Utah Department of Commerce warns Utahns about Ukraine relief scams
SALT LAKE CITY — Utah Department of Commerce’s Division of Consumer Protection is asking Utahns to be careful of imposters pretending to raise money for Ukraine relief.
The DCP said that imposters often use global events to scam those wanting to donate.
The division says it encourages transparency and accountability in money-raising efforts. It explained that donation scams can destroy trust in the charitable giving process.
“The Utah way is to help those in need of assistance,” said Division Director Daniel O’ Bannon. “We applaud and encourage this generosity. Unfortunately, because scammers can and do capitalize on this, givers need to do their homework and make sure the group they’re giving to is actually doing what they say they’re going to do.”
There are steps, the DCP said, that people can take to avoid donating to an imposter. To donate wisely the DCP recommends:
- Researching the charity to check if it is legitimate.
- Asking questions.
- Not feeling pressured to give money on-the-spot.
- Asking for a receipt that includes the amount you donated, and the name and contact information of the organization or person you donated to.
The DCP added that crowdfunding, including money-raising through personal accounts on Venmo or PayPal, can be harder to verify.
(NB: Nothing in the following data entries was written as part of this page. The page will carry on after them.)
import Summits.Ventures.CertifiedManyBodySolver.Downfold.BoxesHg1201ETnLadder
import HarnessLib

/-!
# HgBa₂CuO₄₊δ «Hg-1201», object E @0: the RECTANGULAR SUB-BOX BY VALUE of `boxHg1201E_M19b` — one parametric slice in all three S2 coordinates
# `(U/t, t′/t, n)` with its membership, refinements and rung-leaf discharger, so that «bank M19b ∩ {U ≥ U†} ∩ {t′ ≥ t†} ∩ {n ≤ n†} BY VALUE» is one `exact`

Venture CertifiedManyBodySolver, cell `pub/hubbard-downfold` (D-0154 (1)(C) COVERAGE (ii) Hg-1201), seat `hubbard-cov-hg1201-unc-2` — part 3 of the
`(t, n)` + SLICES lane (lead RULING R-mc; parts 1–2 = `BoxesHg1201ETnLadder{,P10}`, p608068 / p609184). WHY: the captain's plan of record
(`HOME/hubbard-cov-hg1201-plan-1/HG1201-COVERAGE-PLAN.md` v0.1 §3.3 D1 (ii)(c) / (iii)) resolves a short corner word BY VALUE: «report the residual OPEN
sliver `[−0.54, t†] × [n†, 0.915] × [7/2, U†)` and bank `M19b ∩ {U ≥ U†}` through unc-2's slab-slice leaf images — no moved edge, no blind refire». Parts 1–2
typed the NAMED slices (S-I, S-II, the PEN's slabs, the v1.13 strip, the `n`-slices); this file types the GENERIC rectangular slice so that ANY `(U†, t†, n†)`
the legs return is banked with one `exact` and no new definition per case.

* `boxHg1201E_M19b_slice3 ulo uhi tlo thi nlo nhi …` := `boxHg1201E_M19b` with `U/t`, `t′/t`, `n` re-issued to `[ulo, uhi]`, `[tlo, thi]`, `[nlo, nhi]` (three
  `Box.withEntry`; `t`, `t″` rows kept); `…_mem_iff`; `…_refines_M19b` when the three intervals sit inside M19b's rows (INWARD); `…_refines_uR` when `U` sits
  inside `[7/2, 52/5]` (unc-1's v1.13 box); `…_refines_slice3` (monotone in all six ends).
* `boxHg1201E_M19b_slice3_stiffnessWord_of_cellLeaf` / `…_stiffnessBoxCeilingBelow_of_cellLeaf`: a cell leaf `∀ tp ∈ [tlo, thi], ∀ U ∈ [ulo, uhi], ∀ n ∈ [nlo, nhi],
  ObsStiffnessSeqCeilingAt tp U n c` (real literals = the rational ends cast) IS the word / the grammar word `StiffnessBoxCeilingBelow (slice3 …) bar` for any
  `c ≤ bar` — the banking door; `…_of_M19b_leaf` (downward: the registered leaf gives every inward slice); today's kinematic word on every inward slice.
* `boxHg1201E_M19b_eq_slice3` — M19b itself is the slice at its own ends (sanity; the named slices of parts 1–2 are instances up to the `t′`/`n` re-issue).

Everything here is PROVED (0 sorry, no new axiom). HONEST FRAMING: a slice is a CONDITIONAL-BY-NAME domain («on the part of the box with `U ≥ U†` …»), never
a box of record, never an edge move; stiffness statements are one-sided CEILINGS (CONTROL/CALIBRATION, wording class (xx1)), silent on the presence of
superconductivity; not a `T_c` or phase sentence; no summit statement is proved here.
-/

noncomputable section

namespace Summit.Ventures.CertifiedManyBodySolver.Downfold
open Set NonemptyInterval Summit.Ventures.CertifiedManyBodySolver.Observables Literature.MathematicalPhysics.QuantumLattice

/-- **The rectangular sub-box BY VALUE**: `boxHg1201E_M19b` with `U/t ∈ [ulo, uhi]`, `t′/t ∈ [tlo, thi]`, `n ∈ [nlo, nhi]` re-issued (any rational ends with
`lo ≤ hi`; inward or not — refinement lemmas below carry the side conditions); `t_eV = [1/2, 3/5]` and `t″ = 0` rows of M19b kept. [folklore] -/
def boxHg1201E_M19b_slice3 (ulo uhi tlo thi nlo nhi : ℚ) (hu : ulo ≤ uhi) (ht : tlo ≤ thi) (hn : nlo ≤ nhi) : OneBandBox :=
  ((boxHg1201E_M19b.withEntry .UOverT (Entry.ofEnds ulo uhi hu .screening)).withEntry .tpOverT
      (Entry.ofEnds tlo thi ht .screening)).withEntry .filling (Entry.ofEnds nlo nhi hn .screening)

section
variable {ulo uhi tlo thi nlo nhi : ℚ} (hu : ulo ≤ uhi) (ht : tlo ≤ thi) (hn : nlo ≤ nhi)

/-- **Membership in the rectangular slice, unfolded**: the three new intervals and M19b's `t`, `t″` rows. [folklore] -/
theorem boxHg1201E_M19b_slice3_mem_iff (p : OneBandCoord → ℝ) :
    (boxHg1201E_M19b_slice3 ulo uhi tlo thi nlo nhi hu ht hn).Mem p ↔
      ((ulo : ℝ) ≤ p .UOverT ∧ p .UOverT ≤ (uhi : ℝ)) ∧ ((tlo : ℝ) ≤ p .tpOverT ∧ p .tpOverT ≤ (thi : ℝ)) ∧
      ((nlo : ℝ) ≤ p .filling ∧ p .filling ≤ (nhi : ℝ)) ∧
      ((((1/2) : ℚ) : ℝ) ≤ p .tEV ∧ p .tEV ≤ (((3/5) : ℚ) : ℝ)) ∧ (((0 : ℚ) : ℝ) ≤ p .tppOverT ∧ p .tppOverT ≤ ((0 : ℚ) : ℝ)) := by
  unfold boxHg1201E_M19b_slice3
  rw [Box.mem_withEntry_iff]
  constructor
  · rintro ⟨hN, h⟩
    have hT := h .tpOverT (by decide) _ (by rw [Box.withEntry_self])
    have hrest : ∀ j, j ≠ OneBandCoord.filling → j ≠ OneBandCoord.tpOverT → ∀ f,
        (boxHg1201E_M19b.withEntry .UOverT (Entry.ofEnds ulo uhi hu .screening)) j = some f → f.Mem (p j) := by
      intro j hj1 hj2 f hf
      exact h j hj1 f (by rw [Box.withEntry_of_ne _ _ hj2]; exact hf)
    have hU := hrest .UOverT (by decide) (by decide) _ (Box.withEntry_self _ _ _)
    have ht' := hrest .tEV (by decide) (by decide) hg1201E_M19b_t (by rw [Box.withEntry_of_ne _ _ (by decide)]; rfl)
    have htpp := hrest .tppOverT (by decide) (by decide) hg1201E_M19b_tpp (by rw [Box.withEntry_of_ne _ _ (by decide)]; rfl)
    exact ⟨(Entry.mem_ofEnds_iff _ _ _ _ _).1 hU, (Entry.mem_ofEnds_iff _ _ _ _ _).1 hT, (Entry.mem_ofEnds_iff _ _ _ _ _).1 hN,
      (Entry.mem_ofEnds_iff _ _ _ _ _).1 ht', (Entry.mem_ofEnds_iff _ _ _ _ _).1 htpp⟩
  · rintro ⟨hU, hT, hN, ht', htpp⟩
    refine ⟨(Entry.mem_ofEnds_iff _ _ _ _ _).2 hN, ?_⟩
    intro j hj f hf
    by_cases hjt : j = OneBandCoord.tpOverT
    · subst hjt
      rw [Box.withEntry_self] at hf
      cases hf
      exact (Entry.mem_ofEnds_iff _ _ _ _ _).2 hT
    · rw [Box.withEntry_of_ne _ _ hjt] at hf
      by_cases hju : j = OneBandCoord.UOverT
      · subst hju
        rw [Box.withEntry_self] at hf
        cases hf
        exact (Entry.mem_ofEnds_iff _ _ _ _ _).2 hU
      · rw [Box.withEntry_of_ne _ _ hju] at hf
        cases j <;> simp only [boxHg1201E_M19b, Option.some.injEq, reduceCtorEq, ne_eq, not_true_eq_false] at hf hj hjt hju <;>
          subst hf
        · exact (Entry.mem_ofEnds_iff _ _ _ _ _).2 ht'
        · exact (Entry.mem_ofEnds_iff _ _ _ _ _).2 htpp

/-- **INWARD ⇒ refines M19b**: if `[ulo, uhi] ⊆ [7/2, 44/5]`, `[tlo, thi] ⊆ [−27/50, −43/100]`, `[nlo, nhi] ⊆ [167/200, 183/200]` the slice is a sub-box of
`boxHg1201E_M19b` (so every M19b word — kinematic, energy, the registered leaf's word — holds on it). [folklore] -/
theorem boxHg1201E_M19b_slice3_refines_M19b (hu1 : 7/2 ≤ ulo) (hu2 : uhi ≤ 44/5) (ht1 : -27/50 ≤ tlo) (ht2 : thi ≤ -43/100)
    (hn1 : 167/200 ≤ nlo) (hn2 : nhi ≤ 183/200) :
    (boxHg1201E_M19b_slice3 ulo uhi tlo thi nlo nhi hu ht hn).Refines boxHg1201E_M19b := by
  intro p hp
  obtain ⟨⟨a0, b0⟩, ⟨a1, b1⟩, ⟨a2, b2⟩, ⟨a3, b3⟩, ⟨a4, b4⟩⟩ := (boxHg1201E_M19b_slice3_mem_iff hu ht hn p).1 hp
  have hu1' : (((7/2 : ℚ)) : ℝ) ≤ (ulo : ℝ) := by exact_mod_cast hu1
  have hu2' : ((uhi : ℚ) : ℝ) ≤ (((44/5 : ℚ)) : ℝ) := by exact_mod_cast hu2
  have ht1' : (((-27/50 : ℚ)) : ℝ) ≤ (tlo : ℝ) := by exact_mod_cast ht1
  have ht2' : ((thi : ℚ) : ℝ) ≤ (((-43/100 : ℚ)) : ℝ) := by exact_mod_cast ht2
  have hn1' : (((167/200 : ℚ)) : ℝ) ≤ (nlo : ℝ) := by exact_mod_cast hn1
  have hn2' : ((nhi : ℚ) : ℝ) ≤ (((183/200 : ℚ)) : ℝ) := by exact_mod_cast hn2
  exact (boxHg1201E_M19b_mem_iff p).2
    ⟨hu1'.trans a0, b0.trans hu2', ht1'.trans a1, b1.trans ht2', hn1'.trans a2, b2.trans hn2', a3, b3, a4, b4⟩

/-- **`U` up to `52/5` ⇒ refines unc-1's v1.13 box `boxHg1201E_M19buR`** (`t′`, `n` inward as before). [folklore] -/
theorem boxHg1201E_M19b_slice3_refines_uR (hu1 : 7/2 ≤ ulo) (hu2 : uhi ≤ 52/5) (ht1 : -27/50 ≤ tlo) (ht2 : thi ≤ -43/100)
    (hn1 : 167/200 ≤ nlo) (hn2 : nhi ≤ 183/200) :
    (boxHg1201E_M19b_slice3 ulo uhi tlo thi nlo nhi hu ht hn).Refines boxHg1201E_M19buR := by
  intro p hp
  obtain ⟨⟨a0, b0⟩, ⟨a1, b1⟩, ⟨a2, b2⟩, ⟨a3, b3⟩, ⟨a4, b4⟩⟩ := (boxHg1201E_M19b_slice3_mem_iff hu ht hn p).1 hp
  have hu1' : (((7/2 : ℚ)) : ℝ) ≤ (ulo : ℝ) := by exact_mod_cast hu1
  have hu2' : ((uhi : ℚ) : ℝ) ≤ (((52/5 : ℚ)) : ℝ) := by exact_mod_cast hu2
  have ht1' : (((-27/50 : ℚ)) : ℝ) ≤ (tlo : ℝ) := by exact_mod_cast ht1
  have ht2' : ((thi : ℚ) : ℝ) ≤ (((-43/100 : ℚ)) : ℝ) := by exact_mod_cast ht2
  have hn1' : (((167/200 : ℚ)) : ℝ) ≤ (nlo : ℝ) := by exact_mod_cast hn1
  have hn2' : ((nhi : ℚ) : ℝ) ≤ (((183/200 : ℚ)) : ℝ) := by exact_mod_cast hn2
  exact (boxHg1201E_M19b_sliceU_mem_iff (by norm_num) p).2
    ⟨⟨hu1'.trans a0, b0.trans hu2'⟩, ⟨ht1'.trans a1, b1.trans ht2'⟩, ⟨hn1'.trans a2, b2.trans hn2'⟩, ⟨a3, b3⟩, ⟨a4, b4⟩⟩

/-- **Monotone in all six ends**: a smaller rectangle refines a larger one. [folklore] -/
theorem boxHg1201E_M19b_slice3_mono {ulo' uhi' tlo' thi' nlo' nhi' : ℚ} (hu' : ulo' ≤ uhi') (ht' : tlo' ≤ thi') (hn' : nlo' ≤ nhi')
    (h1 : ulo' ≤ ulo) (h2 : uhi ≤ uhi') (h3 : tlo' ≤ tlo) (h4 : thi ≤ thi') (h5 : nlo' ≤ nlo) (h6 : nhi ≤ nhi') :
    (boxHg1201E_M19b_slice3 ulo uhi tlo thi nlo nhi hu ht hn).Refines (boxHg1201E_M19b_slice3 ulo' uhi' tlo' thi' nlo' nhi' hu' ht' hn') := by
  intro p hp
  obtain ⟨⟨a0, b0⟩, ⟨a1, b1⟩, ⟨a2, b2⟩, hrest⟩ := (boxHg1201E_M19b_slice3_mem_iff hu ht hn p).1 hp
  have h1' : ((ulo' : ℚ) : ℝ) ≤ (ulo : ℝ) := by exact_mod_cast h1
  have h2' : ((uhi : ℚ) : ℝ) ≤ (uhi' : ℝ) := by exact_mod_cast h2
  have h3' : ((tlo' : ℚ) : ℝ) ≤ (tlo : ℝ) := by exact_mod_cast h3
  have h4' : ((thi : ℚ) : ℝ) ≤ (thi' : ℝ) := by exact_mod_cast h4
  have h5' : ((nlo' : ℚ) : ℝ) ≤ (nlo : ℝ) := by exact_mod_cast h5
  have h6' : ((nhi : ℚ) : ℝ) ≤ (nhi' : ℝ) := by exact_mod_cast h6
  exact (boxHg1201E_M19b_slice3_mem_iff hu' ht' hn' p).2
    ⟨⟨h1'.trans a0, b0.trans h2'⟩, ⟨h3'.trans a1, b1.trans h4'⟩, ⟨h5'.trans a2, b2.trans h6'⟩, hrest⟩

/-- **M19b is its own slice** (the slice at M19b's ends has exactly M19b's members). [folklore] -/
theorem boxHg1201E_M19b_mem_iff_slice3 (p : OneBandCoord → ℝ) :
    boxHg1201E_M19b.Mem p ↔ (boxHg1201E_M19b_slice3 (7/2) (44/5) (-27/50) (-43/100) (167/200) (183/200)
      (by norm_num) (by norm_num) (by norm_num)).Mem p := by
  rw [boxHg1201E_M19b_mem_iff, boxHg1201E_M19b_slice3_mem_iff]
  constructor
  · rintro ⟨a0, b0, a1, b1, a2, b2, a3, b3, a4, b4⟩; exact ⟨⟨a0, b0⟩, ⟨a1, b1⟩, ⟨a2, b2⟩, ⟨a3, b3⟩, ⟨a4, b4⟩⟩
  · rintro ⟨⟨a0, b0⟩, ⟨a1, b1⟩, ⟨a2, b2⟩, ⟨a3, b3⟩, ⟨a4, b4⟩⟩; exact ⟨a0, b0, a1, b1, a2, b2, a3, b3, a4, b4⟩

/-- **THE BANKING DOOR (word)**: a cell leaf on the rectangle IS the stiffness word on the slice. [cite: ScalapinoWhiteZhang1993, §II] -/
theorem boxHg1201E_M19b_slice3_stiffnessWord_of_cellLeaf {c : ℚ}
    (hW : ∀ tp ∈ Set.Icc (tlo : ℝ) thi, ∀ U ∈ Set.Icc (ulo : ℝ) uhi, ∀ n ∈ Set.Icc (nlo : ℝ) nhi, ObsStiffnessSeqCeilingAt tp U n c) :
    HoldsOn (fun p : OneBandCoord → ℝ => ObsStiffnessSeqCeilingAt (p .tpOverT) (p .UOverT) (p .filling) c)
      (boxHg1201E_M19b_slice3 ulo uhi tlo thi nlo nhi hu ht hn) := by
  intro p hp
  obtain ⟨hU, hT, hN, -, -⟩ := (boxHg1201E_M19b_slice3_mem_iff hu ht hn p).1 hp
  exact hW _ hT _ hU _ hN

/-- **THE BANKING DOOR (grammar)**: a cell leaf on the rectangle with `c ≤ bar` gives `StiffnessBoxCeilingBelow (slice3 …) bar` — «bank `M19b ∩ {U ≥ U†} ∩ …`
BY VALUE» with the bar of the leaf one is working toward (M19b: `5166800/10⁷`). [cite: ScalapinoWhiteZhang1993, §II] -/
theorem boxHg1201E_M19b_slice3_stiffnessBoxCeilingBelow_of_cellLeaf {c bar : ℚ} (hc : c ≤ bar)
    (hW : ∀ tp ∈ Set.Icc (tlo : ℝ) thi, ∀ U ∈ Set.Icc (ulo : ℝ) uhi, ∀ n ∈ Set.Icc (nlo : ℝ) nhi, ObsStiffnessSeqCeilingAt tp U n c) :
    StiffnessBoxCeilingBelow (boxHg1201E_M19b_slice3 ulo uhi tlo thi nlo nhi hu ht hn) bar :=
  stiffnessBoxCeilingBelow_of_holdsOn hc (boxHg1201E_M19b_slice3_stiffnessWord_of_cellLeaf hu ht hn hW)

/-- **Downward**: the registered leaf `Hg1201M19b_StiffnessBoxCeiling` gives the grammar word on every INWARD rectangle. [cite: ScalapinoWhiteZhang1993, §II] -/
theorem boxHg1201E_M19b_slice3_stiffnessBoxCeilingBelow_of_M19b_leaf (h : Hg1201M19b_StiffnessBoxCeiling) (hu1 : 7/2 ≤ ulo) (hu2 : uhi ≤ 44/5)
    (ht1 : -27/50 ≤ tlo) (ht2 : thi ≤ -43/100) (hn1 : 167/200 ≤ nlo) (hn2 : nhi ≤ 183/200) :
    StiffnessBoxCeilingBelow (boxHg1201E_M19b_slice3 ulo uhi tlo thi nlo nhi hu ht hn) (5166800 / 10000000) :=
  stiffnessBoxCeilingBelow_of_refines h (boxHg1201E_M19b_slice3_refines_M19b hu ht hn hu1 hu2 ht1 ht2 hn1 hn2)

/-- **Today's unconditional word on every inward rectangle** (kinematic, `U`-free): `ρ_s ≤ 0.5272245`. [cite: HazraVermaRanderia2019, eqs. (2)-(6)] -/
theorem boxHg1201E_M19b_slice3_stiffness_kinematic (hu1 : 7/2 ≤ ulo) (hu2 : uhi ≤ 44/5) (ht1 : -27/50 ≤ tlo) (ht2 : thi ≤ -43/100)
    (hn1 : 167/200 ≤ nlo) (hn2 : nhi ≤ 183/200) :
    HoldsOn (fun p : OneBandCoord → ℝ => ObsStiffnessSeqCeilingAt (p .tpOverT) (p .UOverT) (p .filling) (5272245 / 10000000))
      (boxHg1201E_M19b_slice3 ulo uhi tlo thi nlo nhi hu ht hn) :=
  boxHg1201E_M19b_stiffness_kinematic.of_refines (boxHg1201E_M19b_slice3_refines_M19b hu ht hn hu1 hu2 ht1 ht2 hn1 hn2)

end

/-- **The whole box from a finite cover by rectangles is NOT claimed generically** here (covers are the captain's business); what IS typed: the `U`-splits
(`holdsOn_boxHg1201E_M19b_of_Usplit`, three slabs) of part 1, and — for the D1 (ii)(c) report shape — the residual-sliver complement in `U` alone:
a word on `M19b ∩ {U ≥ U†}` and a word on `M19b ∩ {U ≤ U†}` give M19b (any `U† ∈ [7/2, 44/5]`), restated on `slice3` at M19b's own `t′`, `n` ends. [folklore] -/
theorem holdsOn_boxHg1201E_M19b_of_slice3_Usplit {W : (OneBandCoord → ℝ) → Prop} {m : ℚ} (hlo : 7/2 ≤ m) (hhi : m ≤ 44/5)
    (h₁ : HoldsOn W (boxHg1201E_M19b_slice3 (7/2) m (-27/50) (-43/100) (167/200) (183/200) hlo (by norm_num) (by norm_num)))
    (h₂ : HoldsOn W (boxHg1201E_M19b_slice3 m (44/5) (-27/50) (-43/100) (167/200) (183/200) hhi (by norm_num) (by norm_num))) :
    HoldsOn W boxHg1201E_M19b := by
  refine holdsOn_boxHg1201E_M19b_of_Usplit hlo hhi (fun p hp => h₁ p ?_) (fun p hp => h₂ p ?_)
  · obtain ⟨hU, ⟨a1, b1⟩, ⟨a2, b2⟩, h3, h4⟩ := (boxHg1201E_M19b_sliceU_mem_iff hlo p).1 hp
    refine (boxHg1201E_M19b_slice3_mem_iff _ _ _ p).2 ⟨hU, ⟨?_, ?_⟩, ⟨?_, ?_⟩, h3, h4⟩ <;> push_cast at * <;> linarith
  · obtain ⟨hU, ⟨a1, b1⟩, ⟨a2, b2⟩, h3, h4⟩ := (boxHg1201E_M19b_sliceU_mem_iff hhi p).1 hp
    refine (boxHg1201E_M19b_slice3_mem_iff _ _ _ p).2 ⟨hU, ⟨?_, ?_⟩, ⟨?_, ?_⟩, h3, h4⟩ <;> push_cast at * <;> linarith

end Summit.Ventures.CertifiedManyBodySolver.Downfold

end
Well-meaning people who aren’t imposters can create a donation fund, but it can be difficult to tell what is legitimate.
The DCP said it advises people to ask questions and research crowdfunding efforts the same way they would investigate a larger charity.
People, groups, and organizations asking for funds are usually required to register with the DCP. The DCP has a searchable database of registered charities.
The DCP said crowdfunded efforts should disclose how funds are used.